Diamond company HB Antwerp will launch rough diamonds linked to digital copies that buyers can also show off virtually and enter the metaverse in this manner. “The NFTs could eventually become worth more than the original diamonds in the real world.

For centuries, Antwerp has been known as one of the world’s leading centers for polishing rough diamonds. If it were up to HB Antwerp, a very young tech and diamond company founded two years ago, the city could soon conquer that status in the virtual world as well.

The start-up, which has just opened a brand new head office in the shadow of Antwerp Central Station, launched its new luxury brand Signum at the end of last year. With this brand, HB Antwerp wants to conquer the metaverse in the coming years: the virtual world where you not only look, but where you also really are part of it via virtual and augmented reality and can do things yourself.

Virtual luxury gnawers

Just before Christmas, Signum launched twelve digital diamonds in the shape of a cartoon rabbit. The NFTs or digital certificates of ownership linked to these virtual luxury gnawers went for more than 6,100 euros each in just three minutes.

Yet it is about much more than cashing in on the NFT hype, emphasize Shai de Toledo and Rafael Papismedov, two co-founders of HB Antwerp. “For us, this is the way to show that all the data we collect, from when the diamonds come out of the ground, is made available transparently and can be audited,” says de Toledo. “We are working with Microsoft for verification of the stones we mine in Botswana and the royalties we pay to the local government for them. The company believes so strongly in our story that it is making a film about the quantum shift in the diamond industry that we are initiating using its technology.

HB Antwerp shakes up the archetypal conservative diamond industry considerably because it controls the entire production chain. Miners, diamond processors and retailers usually work on their own account. At HB Antwerp, all those activities converge.
Through a deal with the Canadian mining company Lucara, HB Antwerp gets exclusive access to a mine in Botswana. The rough stones that are dug up there are analyzed in-house with MRI and CT scanners and then processed by a growing team of in-house polishers. All data from those intermediate steps are stored in a blockchain, a kind of digital registry. “That makes everything more transparent, and this way we avoid conflicts of interest,” de Toledo believes.

The average consumer usually finds the data from all those intermediate steps a bit boring. By using that data in the metaverse, we still found a way to commercialize them and do something cool with them.

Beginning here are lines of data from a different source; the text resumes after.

import Summits.BirchSwinnertonDyer.BirchSwinnertonDyer.Theorems.ManinLocalTwoThreeCoprimeIsolatedResidualSplit
import Summits.BirchSwinnertonDyer.BirchSwinnertonDyer.Theorems.ManinLocalTwoThreeKummerCubeNotCube
import Literature.NumberTheory.EllipticCurves.KatoAdditiveTwistedValueNeronIntegralityThreeKPForms
import HarnessLib

/-!
# C3 `ManinPrimeToThreeAtNine` ⟸ Kato `F₃` ∧ RAT₃ ∧ RES₃♭, where RAT₃ = «a rational short `3`-torsion point on a lattice-optimal
# curve at `9 ∣ N` forces `3 ∤ c`» — the composition variant the UDC line needs (an g37 L-an-g37-7), and the v20 reading recovered
Summit `BirchSwinnertonDyer`, route `ManinLocalTwoThree` (cell bsd-f2-manin), crux C3 `ManinPrimeToThreeAtNine` (stmt-BirchSwinnertonDyer-22968);
lead p1 gen 15.  CONFIRMATION for an g37 (MEMO-an §80.12, L-an-g37-7): in the v10/v20 composition
`maninPrimeToThreeAtNine_of_katoFact_of_cuspidalKummerCube_of_noBlindLaws_of_coprimeIsolated` the hypotheses `h57` (E-an-57), `hLaw′` (LAW₃♮)
and `hNB` (NB₃) serve ONLY to exclude `3 ∣ c` on the rational-short-`3`-torsion locus of lattice-optimal data at `9 ∣ N`
(`orbitMinimalReducibleResidualThree_of_cuspidalKummerCube`, case `∃ X₀ Y₀, IsShortThreeTorsion`; and inside RES₃′ ⟸ hTors ∧ RES₃♭).
Hence the clean cut:
* **`maninPrimeToThreeAtNine_of_katoFact_of_ratThreeTorsion_of_coprimeIsolated`** — C3 ⟸ F-es-18 (polar Kato fact) ∧ **RAT₃**
  (`∀` lattice-optimal `X₀(M)`-datum with `9 ∣ M` and a rational short `3`-torsion point: `3 ∤ c`) ∧ RES₃♭; `…_kp` form with F₃♮
  (`polar_of_kp`).  Any closer of RAT₃ — an's UDC line (`reducibleCaseAtNine_of_udc`, once `UDCKummerLine` lands: RAT₃ ⟸ its
  `ReducibleCaseAtNine` by `exists_isParamGerm`), or E-an-57 ∧ LAW₃ ∧ E-an-55 — plugs in here.
* **`ratThreeTorsion_of_cuspidalKummerCubeRepresentative`** — the v20 reading: RAT₃ ⟸ E-an-57 ALONE, since LAW₃
  (`KummerCubeNotCube.cuspidalKummerCubeExponentLaw`, an's σ-monodromy chain landed by p2) and E-an-55 (`ManinThreeKummerCube_holds`) are
  THEOREMS; so **`maninPrimeToThreeAtNine_of_katoFact_of_e57_of_coprimeIsolated`**: C3 ⟸ F₃♮ ∧ E-an-57 ∧ RES₃♭ with NO NB₃ / LAW₃♮ binder
  (= skeleton v20's content, by name).
HONEST FRAMING: CONDITIONAL compositions; F₃♮ is a printed statement-only Kato fact, E-an-57 / RAT₃ / RES₃♭ are OPEN; C3, Manin's conjecture and
BSD are NOT proved.  No definitions, no sorry.
[cite: Kato2004Asterisque, Thm. 9.7 (p. 189)] [cite: Stevens1989, §2]
-/

set_option autoImplicit false
-- the summit-side namespace `Summit.BirchSwinnertonDyer.BirchSwinnertonDyer.…` is the tree's (summit = sub-problem)
set_option linter.dupNamespace false

noncomputable section

open scoped Classical MatrixGroups ModularForm
open PowerSeries CongruenceSubgroup
open WeierstrassCurve Literature.NumberTheory.EllipticCurves Literature.NumberTheory.EllipticCurves.ModularForms
open Summit.BirchSwinnertonDyer.Rank1Residual.ManinAdditive
open Summit.BirchSwinnertonDyer.Rank1Residual.ManinAdditive.CuspidalKummer
open Summit.BirchSwinnertonDyer.Rank1Residual.ManinAdditive.CuspidalKummerThree

namespace Summit.BirchSwinnertonDyer.BirchSwinnertonDyer.Theorems.ManinLocalTwoThree

/-- **C3 ⟸ F-es-18 ∧ RAT₃ ∧ RES₃♭.**  The orbit-minimal reducible residual splits on «∃ rational short `3`-torsion point»: the YES branch is
RAT₃ verbatim, the NO branch is RES₃′ ⟸ RAT₃ ∧ RES₃♭ (`noRationalThreeTorsionOrbitMinimalResidual_of_coprimeIsolated`); then the lead's
`maninPrimeToThreeAtNine_of_katoFact_of_orbitMinimalReducible`.  CONDITIONAL. [cite: Kato2004Asterisque, Thm. 9.7 (p. 189)] -/
theorem maninPrimeToThreeAtNine_of_katoFact_of_ratThreeTorsion_of_coprimeIsolated
    (hK : kato_neron_isIntegral_twistedSymbolSum_of_additive_three_polar)
    (hTors : ∀ (B : WeierstrassCurve ℚ) [B.IsElliptic] [B.IsGloballyMinimal] {M : ℕ} [NeZero M]
      (DB : ModularParametrizationData B M), 9 ∣ M →
      (∀ z ∈ DB.L.lattice, ∃ w ∈ periodLattice DB.f, z = DB.c * w) →
      ∀ X₀ Y₀ : ℚ, IsShortThreeTorsion B DB.c X₀ Y₀ → ¬ (3 : ℤ) ∣ DB.c)
    (hRes : NoRationalThreeTorsionCoprimeIsolatedResidual) :
    Summit.BirchSwinnertonDyer.BirchSwinnertonDyer.Theses.ManinLocalTwoThree.ManinPrimeToThreeAtNine := by
  have hRes' : NoRationalThreeTorsionOrbitMinimalResidual :=
    noRationalThreeTorsionOrbitMinimalResidual_of_coprimeIsolated hTors hRes
  refine maninPrimeToThreeAtNine_of_katoFact_of_orbitMinimalReducible hK ?_
  intro W _ _ N _ D hopt h9 hc1 hc2 hc3 hc4 hc5 hc6 hred
  have h9' : 9 ∣ N := by norm_num at h9; exact h9
  by_cases hT : ∃ X₀ Y₀ : ℚ, IsShortThreeTorsion W D.c X₀ Y₀
  · obtain ⟨X₀, Y₀, hT⟩ := hT
    exact hTors W D h9' hopt X₀ Y₀ hT
  · push Not at hT
    exact hRes' W D hopt h9 hc1 hc2 hc3 hc4 hc5 hc6 hred hT

/-- The same with Kato's fact in Kosters–Pannekoek form F₃♮ (`polar_of_kp`). CONDITIONAL. [cite: Kato2004Asterisque, Thm. 9.7 (p. 189)] -/
theorem maninPrimeToThreeAtNine_of_katoFactKP_of_ratThreeTorsion_of_coprimeIsolated
    (hK : kato_neron_isIntegral_twistedSymbolSum_of_additive_three_kp)
    (hTors : ∀ (B : WeierstrassCurve ℚ) [B.IsElliptic] [B.IsGloballyMinimal] {M : ℕ} [NeZero M]
      (DB : ModularParametrizationData B M), 9 ∣ M →
      (∀ z ∈ DB.L.lattice, ∃ w ∈ periodLattice DB.f, z = DB.c * w) →
      ∀ X₀ Y₀ : ℚ, IsShortThreeTorsion B DB.c X₀ Y₀ → ¬ (3 : ℤ) ∣ DB.c)
    (hRes : NoRationalThreeTorsionCoprimeIsolatedResidual) :
    Summit.BirchSwinnertonDyer.BirchSwinnertonDyer.Theses.ManinLocalTwoThree.ManinPrimeToThreeAtNine :=
  maninPrimeToThreeAtNine_of_katoFact_of_ratThreeTorsion_of_coprimeIsolated (polar_of_kp hK) hTors hRes

/-- **RAT₃ ⟸ E-an-57 alone** (the v20 reading): LAW₃ is the tree theorem `KummerCubeNotCube.cuspidalKummerCubeExponentLaw` (σ-monodromy chain) and
E-an-55/58 is `ManinPrimeToThreeOfEtaExponent_holds`, so `not_three_dvd_maninConstant_of_shortThreeTorsion_forall` needs only E-an-57.
CONDITIONAL on E-an-57. [cite: Stevens1989, §2] -/
theorem ratThreeTorsion_of_cuspidalKummerCubeRepresentative (h57 : CuspidalKummerCubeRepresentativeAtNine) :
    ∀ (B : WeierstrassCurve ℚ) [B.IsElliptic] [B.IsGloballyMinimal] {M : ℕ} [NeZero M]
      (DB : ModularParametrizationData B M), 9 ∣ M →
      (∀ z ∈ DB.L.lattice, ∃ w ∈ periodLattice DB.f, z = DB.c * w) →
      ∀ X₀ Y₀ : ℚ, IsShortThreeTorsion B DB.c X₀ Y₀ → ¬ (3 : ℤ) ∣ DB.c :=
  Summit.BirchSwinnertonDyer.BirchSwinnertonDyer.Theorems.not_three_dvd_maninConstant_of_shortThreeTorsion_forall h57
    KummerCubeNotCube.cuspidalKummerCubeExponentLaw ManinPrimeToThreeOfEtaExponent_holds

/-- **C3 ⟸ F₃♮ ∧ E-an-57 ∧ RES₃♭** — skeleton v20's content by name, with NO NB₃ / LAW₃♮ / P79 binder.  CONDITIONAL; C3 OPEN.
[cite: Kato2004Asterisque, Thm. 9.7 (p. 189)] -/
theorem maninPrimeToThreeAtNine_of_katoFactKP_of_e57_of_coprimeIsolated
    (hK : kato_neron_isIntegral_twistedSymbolSum_of_additive_three_kp)
    (h57 : CuspidalKummerCubeRepresentativeAtNine) (hRes : NoRationalThreeTorsionCoprimeIsolatedResidual) :
    Summit.BirchSwinnertonDyer.BirchSwinnertonDyer.Theses.ManinLocalTwoThree.ManinPrimeToThreeAtNine :=
  maninPrimeToThreeAtNine_of_katoFactKP_of_ratThreeTorsion_of_coprimeIsolated hK
    (ratThreeTorsion_of_cuspidalKummerCubeRepresentative h57) hRes

end Summit.BirchSwinnertonDyer.BirchSwinnertonDyer.Theorems.ManinLocalTwoThree

end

Showing off in a video game

HB Antwerp is now preparing for the next step. In February, Signum will be selling a new series of NFTs. A little less blingbling, but linked to one of the raw stones that HB Antwerp gets delivered from Botswana.
The intention is to create digital twins this year from all the physical stones we have coming in,” Papismedov says. “We’re not going to sell separate NFTs. Anyone who purchases a raw stone from Signum will simultaneously become the owner of a digital version that can be used in the metaverse. Profits from sales will also flow back to the community in Botswana where our mine is operated.

The digital strategy should help tap into a new audience. “The customers who are showing interest are not the traditional buyers who will pay 300,000 euros for a Cartier ring,” says Papismedov. “They are often people who didn’t want to buy before because they couldn’t find out enough about the diamond’s origin. Thanks to the twin NFTs, we can digitally connect those end users with the producers in Botswana.

By linking the rough stones to NFTs, buying a diamond should also become a real experience, de Toledo adds. “In that respect, there are enormous possibilities. I was only too happy to hear this week that Microsoft was acquiring the gaming company Activision Blizzard and wants to play a major role in the metaverse.

If a customer soon wants to show off seven virtual diamonds in a video game, we can customize them for them. Just as for physical diamonds, we can analyze together with him the NFTs linked to rough stones and cut them virtually as he wishes. In doing so, we want to guarantee the same quality as in the real world. Finding the right digital developers who are able to do this is one of our biggest challenges.

Customers interested only in the physical diamonds can sell the digital NFT twins themselves on a secondary market. Just because there are so many uses for digital bling to be thought of in the metaverse, those NFTs will rise sharply in value over time, de Toledo predicts. “The prices of digital stones will be as high or even higher than their physical counterparts.

Capital increase

You cannot accuse HB Antwerp, which has 107 employees, of a lack of ambition. The company closed 2021 with a turnover of just under 150 million euros and is aiming for 265 million for this year.
Because major luxury brands such as Louis Vuitton, Chanel, Hermès and Dior are becoming increasingly prominent as jewelers, HB Antwerp hopes to push that turnover toward 1 billion within three years.

But this rapid growth costs a lot of money. “That is why we are preparing a capital increase. We are talking to potential investors in New York and hope to complete the operation within six months.”